* GOAL OF THE EXERCISE: Begin at the top of the following data. Copy each line exactly until you have copied the line containing "and of the tree's".

(Stored items from a collection)
• • • •
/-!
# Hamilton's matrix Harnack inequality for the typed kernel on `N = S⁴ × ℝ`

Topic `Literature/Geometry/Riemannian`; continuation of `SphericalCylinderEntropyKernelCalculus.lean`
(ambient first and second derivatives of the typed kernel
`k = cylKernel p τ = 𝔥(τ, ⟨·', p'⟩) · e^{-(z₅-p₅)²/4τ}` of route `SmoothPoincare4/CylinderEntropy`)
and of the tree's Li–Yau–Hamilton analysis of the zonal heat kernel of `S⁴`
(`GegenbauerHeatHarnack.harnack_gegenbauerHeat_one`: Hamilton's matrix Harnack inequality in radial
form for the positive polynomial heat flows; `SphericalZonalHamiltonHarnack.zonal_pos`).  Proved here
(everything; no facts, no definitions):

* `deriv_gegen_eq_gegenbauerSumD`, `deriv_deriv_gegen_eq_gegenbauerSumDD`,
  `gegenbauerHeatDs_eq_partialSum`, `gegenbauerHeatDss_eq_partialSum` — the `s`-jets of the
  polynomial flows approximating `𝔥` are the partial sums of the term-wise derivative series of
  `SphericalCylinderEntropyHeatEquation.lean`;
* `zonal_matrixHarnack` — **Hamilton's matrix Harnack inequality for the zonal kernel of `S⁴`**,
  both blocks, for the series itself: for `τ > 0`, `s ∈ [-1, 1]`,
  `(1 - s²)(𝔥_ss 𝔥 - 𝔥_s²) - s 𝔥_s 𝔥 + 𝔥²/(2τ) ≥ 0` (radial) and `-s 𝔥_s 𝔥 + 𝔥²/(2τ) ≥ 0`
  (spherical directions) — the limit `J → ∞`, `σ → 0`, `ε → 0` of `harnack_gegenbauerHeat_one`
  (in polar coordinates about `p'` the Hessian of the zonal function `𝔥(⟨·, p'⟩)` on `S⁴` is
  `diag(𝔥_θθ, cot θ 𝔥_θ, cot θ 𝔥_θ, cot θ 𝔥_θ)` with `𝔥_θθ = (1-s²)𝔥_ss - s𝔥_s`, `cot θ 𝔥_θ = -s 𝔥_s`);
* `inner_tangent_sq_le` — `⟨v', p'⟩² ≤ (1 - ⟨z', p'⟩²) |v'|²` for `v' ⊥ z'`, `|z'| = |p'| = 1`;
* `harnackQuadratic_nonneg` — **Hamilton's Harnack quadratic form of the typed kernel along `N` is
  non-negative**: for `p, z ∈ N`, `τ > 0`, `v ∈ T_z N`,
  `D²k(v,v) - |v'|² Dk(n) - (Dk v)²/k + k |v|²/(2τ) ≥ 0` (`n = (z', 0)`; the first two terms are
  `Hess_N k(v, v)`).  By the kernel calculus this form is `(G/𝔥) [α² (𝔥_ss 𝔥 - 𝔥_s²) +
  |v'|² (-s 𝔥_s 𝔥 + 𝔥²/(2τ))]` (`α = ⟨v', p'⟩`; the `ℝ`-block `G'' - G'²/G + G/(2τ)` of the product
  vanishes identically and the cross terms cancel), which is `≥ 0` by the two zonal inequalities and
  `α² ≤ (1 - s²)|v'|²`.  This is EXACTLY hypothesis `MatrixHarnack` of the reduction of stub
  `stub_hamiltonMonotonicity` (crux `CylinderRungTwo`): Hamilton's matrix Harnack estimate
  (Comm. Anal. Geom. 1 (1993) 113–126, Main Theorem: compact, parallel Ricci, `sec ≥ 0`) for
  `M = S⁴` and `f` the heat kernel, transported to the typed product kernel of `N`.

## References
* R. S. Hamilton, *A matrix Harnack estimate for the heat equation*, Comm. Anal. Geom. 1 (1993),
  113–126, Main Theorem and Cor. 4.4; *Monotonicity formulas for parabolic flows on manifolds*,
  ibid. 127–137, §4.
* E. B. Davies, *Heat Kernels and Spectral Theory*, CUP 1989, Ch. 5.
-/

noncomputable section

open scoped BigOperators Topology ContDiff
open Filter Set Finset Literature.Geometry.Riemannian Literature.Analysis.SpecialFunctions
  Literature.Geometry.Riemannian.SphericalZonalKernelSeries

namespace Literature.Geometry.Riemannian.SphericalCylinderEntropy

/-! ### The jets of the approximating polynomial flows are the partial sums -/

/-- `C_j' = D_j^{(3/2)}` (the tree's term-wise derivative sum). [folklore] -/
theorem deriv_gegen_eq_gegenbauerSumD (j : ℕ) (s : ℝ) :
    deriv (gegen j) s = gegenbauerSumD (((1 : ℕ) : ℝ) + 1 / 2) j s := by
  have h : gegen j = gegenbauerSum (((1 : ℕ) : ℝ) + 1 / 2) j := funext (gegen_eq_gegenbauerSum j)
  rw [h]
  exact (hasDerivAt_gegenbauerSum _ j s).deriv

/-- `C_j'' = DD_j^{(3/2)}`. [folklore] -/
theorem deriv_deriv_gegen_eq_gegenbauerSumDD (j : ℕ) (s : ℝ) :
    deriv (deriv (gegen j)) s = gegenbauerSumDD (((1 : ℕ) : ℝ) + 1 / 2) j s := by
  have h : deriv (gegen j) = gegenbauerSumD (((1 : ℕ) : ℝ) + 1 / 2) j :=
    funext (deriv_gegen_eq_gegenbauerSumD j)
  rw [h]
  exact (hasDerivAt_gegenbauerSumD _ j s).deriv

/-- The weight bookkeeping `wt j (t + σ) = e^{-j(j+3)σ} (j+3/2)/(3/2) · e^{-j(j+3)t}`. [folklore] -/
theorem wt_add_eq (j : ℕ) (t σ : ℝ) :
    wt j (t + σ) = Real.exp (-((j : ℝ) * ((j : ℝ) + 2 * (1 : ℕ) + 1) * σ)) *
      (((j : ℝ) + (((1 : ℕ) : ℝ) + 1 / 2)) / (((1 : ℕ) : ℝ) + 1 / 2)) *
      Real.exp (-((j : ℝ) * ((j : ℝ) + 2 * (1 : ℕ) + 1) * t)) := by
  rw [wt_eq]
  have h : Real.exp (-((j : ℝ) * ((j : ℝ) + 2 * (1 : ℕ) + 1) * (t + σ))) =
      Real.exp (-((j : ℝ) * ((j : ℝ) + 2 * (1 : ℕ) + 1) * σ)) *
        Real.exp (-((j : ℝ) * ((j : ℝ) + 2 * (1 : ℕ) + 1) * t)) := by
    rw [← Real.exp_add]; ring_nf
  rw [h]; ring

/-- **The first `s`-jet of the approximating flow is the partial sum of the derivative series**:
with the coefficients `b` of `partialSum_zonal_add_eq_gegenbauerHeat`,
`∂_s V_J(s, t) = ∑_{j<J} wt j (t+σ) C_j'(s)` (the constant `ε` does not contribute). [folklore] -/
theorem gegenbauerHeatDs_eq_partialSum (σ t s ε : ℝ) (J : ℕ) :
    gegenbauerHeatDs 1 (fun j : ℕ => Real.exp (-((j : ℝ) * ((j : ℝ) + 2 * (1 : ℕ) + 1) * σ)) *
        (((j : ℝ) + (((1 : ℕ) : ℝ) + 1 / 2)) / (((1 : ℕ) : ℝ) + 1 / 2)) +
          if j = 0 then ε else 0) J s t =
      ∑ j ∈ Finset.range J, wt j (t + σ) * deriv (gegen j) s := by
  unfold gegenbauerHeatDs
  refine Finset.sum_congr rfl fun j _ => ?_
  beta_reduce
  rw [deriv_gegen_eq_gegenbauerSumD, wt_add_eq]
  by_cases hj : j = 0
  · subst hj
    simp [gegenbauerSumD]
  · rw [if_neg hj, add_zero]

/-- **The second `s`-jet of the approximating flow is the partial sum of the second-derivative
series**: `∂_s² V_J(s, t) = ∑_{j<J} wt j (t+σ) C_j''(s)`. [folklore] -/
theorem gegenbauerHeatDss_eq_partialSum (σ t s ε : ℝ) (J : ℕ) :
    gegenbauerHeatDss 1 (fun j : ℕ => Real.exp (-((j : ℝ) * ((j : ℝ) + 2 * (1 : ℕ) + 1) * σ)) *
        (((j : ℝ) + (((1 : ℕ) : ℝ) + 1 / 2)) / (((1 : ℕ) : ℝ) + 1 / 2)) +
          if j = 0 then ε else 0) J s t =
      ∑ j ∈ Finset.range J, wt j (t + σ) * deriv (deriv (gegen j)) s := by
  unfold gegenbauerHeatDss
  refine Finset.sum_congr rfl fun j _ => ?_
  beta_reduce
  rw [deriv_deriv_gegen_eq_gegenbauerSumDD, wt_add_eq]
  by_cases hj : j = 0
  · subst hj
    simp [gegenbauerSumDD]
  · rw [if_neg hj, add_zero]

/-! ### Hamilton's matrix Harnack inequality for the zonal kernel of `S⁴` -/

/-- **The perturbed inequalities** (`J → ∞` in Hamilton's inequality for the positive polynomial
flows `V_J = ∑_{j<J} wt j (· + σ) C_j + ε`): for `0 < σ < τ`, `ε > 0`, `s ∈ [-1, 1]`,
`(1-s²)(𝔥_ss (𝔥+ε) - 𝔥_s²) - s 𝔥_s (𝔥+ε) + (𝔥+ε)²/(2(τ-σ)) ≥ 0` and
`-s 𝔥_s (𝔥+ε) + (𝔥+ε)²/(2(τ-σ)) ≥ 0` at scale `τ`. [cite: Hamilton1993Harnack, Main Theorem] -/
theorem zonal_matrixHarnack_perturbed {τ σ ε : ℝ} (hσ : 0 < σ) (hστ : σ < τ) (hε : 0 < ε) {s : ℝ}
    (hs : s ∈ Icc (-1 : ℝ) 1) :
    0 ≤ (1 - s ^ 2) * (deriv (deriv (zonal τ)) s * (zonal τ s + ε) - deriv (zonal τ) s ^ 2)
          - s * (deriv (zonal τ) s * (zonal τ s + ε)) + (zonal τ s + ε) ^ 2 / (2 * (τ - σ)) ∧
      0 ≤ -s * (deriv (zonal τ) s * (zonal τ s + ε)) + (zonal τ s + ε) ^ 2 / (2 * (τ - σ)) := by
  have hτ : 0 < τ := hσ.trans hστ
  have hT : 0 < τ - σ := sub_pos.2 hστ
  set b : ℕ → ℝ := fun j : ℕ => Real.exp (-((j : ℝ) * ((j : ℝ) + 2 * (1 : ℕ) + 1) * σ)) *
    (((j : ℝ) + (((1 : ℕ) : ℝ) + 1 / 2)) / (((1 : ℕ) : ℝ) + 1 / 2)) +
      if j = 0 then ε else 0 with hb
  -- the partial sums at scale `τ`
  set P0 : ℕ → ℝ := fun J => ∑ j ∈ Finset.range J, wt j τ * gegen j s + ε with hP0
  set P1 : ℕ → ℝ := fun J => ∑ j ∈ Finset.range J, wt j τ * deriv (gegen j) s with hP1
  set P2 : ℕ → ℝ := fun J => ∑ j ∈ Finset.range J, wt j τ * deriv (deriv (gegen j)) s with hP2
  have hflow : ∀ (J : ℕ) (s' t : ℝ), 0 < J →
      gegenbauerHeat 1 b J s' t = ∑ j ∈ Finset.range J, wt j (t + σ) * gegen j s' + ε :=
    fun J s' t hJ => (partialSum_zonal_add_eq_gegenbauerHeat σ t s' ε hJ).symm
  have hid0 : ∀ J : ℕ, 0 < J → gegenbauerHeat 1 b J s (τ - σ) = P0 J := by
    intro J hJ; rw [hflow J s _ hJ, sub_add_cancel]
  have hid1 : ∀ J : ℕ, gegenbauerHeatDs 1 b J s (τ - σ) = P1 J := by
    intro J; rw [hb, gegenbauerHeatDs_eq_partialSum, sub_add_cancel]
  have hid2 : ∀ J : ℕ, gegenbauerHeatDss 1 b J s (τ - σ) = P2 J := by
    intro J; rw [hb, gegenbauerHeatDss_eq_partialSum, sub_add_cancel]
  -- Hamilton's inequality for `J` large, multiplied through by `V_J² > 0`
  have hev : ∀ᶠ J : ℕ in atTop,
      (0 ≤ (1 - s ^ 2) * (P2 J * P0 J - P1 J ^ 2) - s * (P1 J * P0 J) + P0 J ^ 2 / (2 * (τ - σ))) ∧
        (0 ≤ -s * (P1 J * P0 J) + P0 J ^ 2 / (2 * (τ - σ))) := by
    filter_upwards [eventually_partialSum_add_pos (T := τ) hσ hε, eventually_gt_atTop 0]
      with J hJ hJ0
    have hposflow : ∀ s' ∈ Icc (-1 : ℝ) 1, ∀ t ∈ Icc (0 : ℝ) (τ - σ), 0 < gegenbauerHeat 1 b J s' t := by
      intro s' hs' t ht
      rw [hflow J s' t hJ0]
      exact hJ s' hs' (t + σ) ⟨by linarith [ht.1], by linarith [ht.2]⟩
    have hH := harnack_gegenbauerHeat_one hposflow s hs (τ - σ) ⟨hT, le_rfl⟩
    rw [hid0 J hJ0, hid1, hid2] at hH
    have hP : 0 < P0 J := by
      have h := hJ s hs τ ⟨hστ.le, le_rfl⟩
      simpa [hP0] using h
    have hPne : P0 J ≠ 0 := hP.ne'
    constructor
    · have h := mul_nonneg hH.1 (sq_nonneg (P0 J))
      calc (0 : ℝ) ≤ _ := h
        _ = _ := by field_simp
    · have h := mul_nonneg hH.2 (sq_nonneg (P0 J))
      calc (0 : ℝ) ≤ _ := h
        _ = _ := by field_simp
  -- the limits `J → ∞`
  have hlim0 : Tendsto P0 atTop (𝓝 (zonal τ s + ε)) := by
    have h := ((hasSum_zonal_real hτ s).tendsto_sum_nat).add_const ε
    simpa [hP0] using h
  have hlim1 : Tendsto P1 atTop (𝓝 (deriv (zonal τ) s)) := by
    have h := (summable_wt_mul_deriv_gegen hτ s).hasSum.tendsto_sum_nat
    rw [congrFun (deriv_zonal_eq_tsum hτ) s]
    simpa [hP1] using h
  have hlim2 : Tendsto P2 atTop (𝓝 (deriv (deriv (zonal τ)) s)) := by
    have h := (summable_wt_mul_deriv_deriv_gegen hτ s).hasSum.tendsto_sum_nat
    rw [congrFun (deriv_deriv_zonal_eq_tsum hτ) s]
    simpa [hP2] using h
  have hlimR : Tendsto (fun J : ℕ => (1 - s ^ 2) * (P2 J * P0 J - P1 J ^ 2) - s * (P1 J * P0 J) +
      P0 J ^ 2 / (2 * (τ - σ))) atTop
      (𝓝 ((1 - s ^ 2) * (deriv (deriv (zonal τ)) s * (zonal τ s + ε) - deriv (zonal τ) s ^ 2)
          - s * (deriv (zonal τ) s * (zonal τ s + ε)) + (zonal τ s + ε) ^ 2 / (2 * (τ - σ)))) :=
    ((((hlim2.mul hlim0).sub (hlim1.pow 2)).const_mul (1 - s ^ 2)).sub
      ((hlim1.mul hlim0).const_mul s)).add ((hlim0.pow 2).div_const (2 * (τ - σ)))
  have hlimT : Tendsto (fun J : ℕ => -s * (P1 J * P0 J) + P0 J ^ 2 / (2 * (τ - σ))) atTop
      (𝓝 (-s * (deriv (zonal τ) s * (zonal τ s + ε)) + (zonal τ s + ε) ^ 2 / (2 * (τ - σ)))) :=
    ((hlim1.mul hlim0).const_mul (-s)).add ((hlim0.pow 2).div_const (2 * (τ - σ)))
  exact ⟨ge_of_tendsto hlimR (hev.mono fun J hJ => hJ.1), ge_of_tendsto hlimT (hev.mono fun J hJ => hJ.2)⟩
• • • •
* WRITTEN RESPONSE:
/-!
# Hamilton's matrix Harnack inequality for the typed kernel on `N = S⁴ × ℝ`

Topic `Literature/Geometry/Riemannian`; continuation of `SphericalCylinderEntropyKernelCalculus.lean`
(ambient first and second derivatives of the typed kernel
`k = cylKernel p τ = 𝔥(τ, ⟨·', p'⟩) · e^{-(z₅-p₅)²/4τ}` of route `SmoothPoincare4/CylinderEntropy`)
and of the tree's Li–Yau–Hamilton analysis of the zonal heat kernel of `S⁴`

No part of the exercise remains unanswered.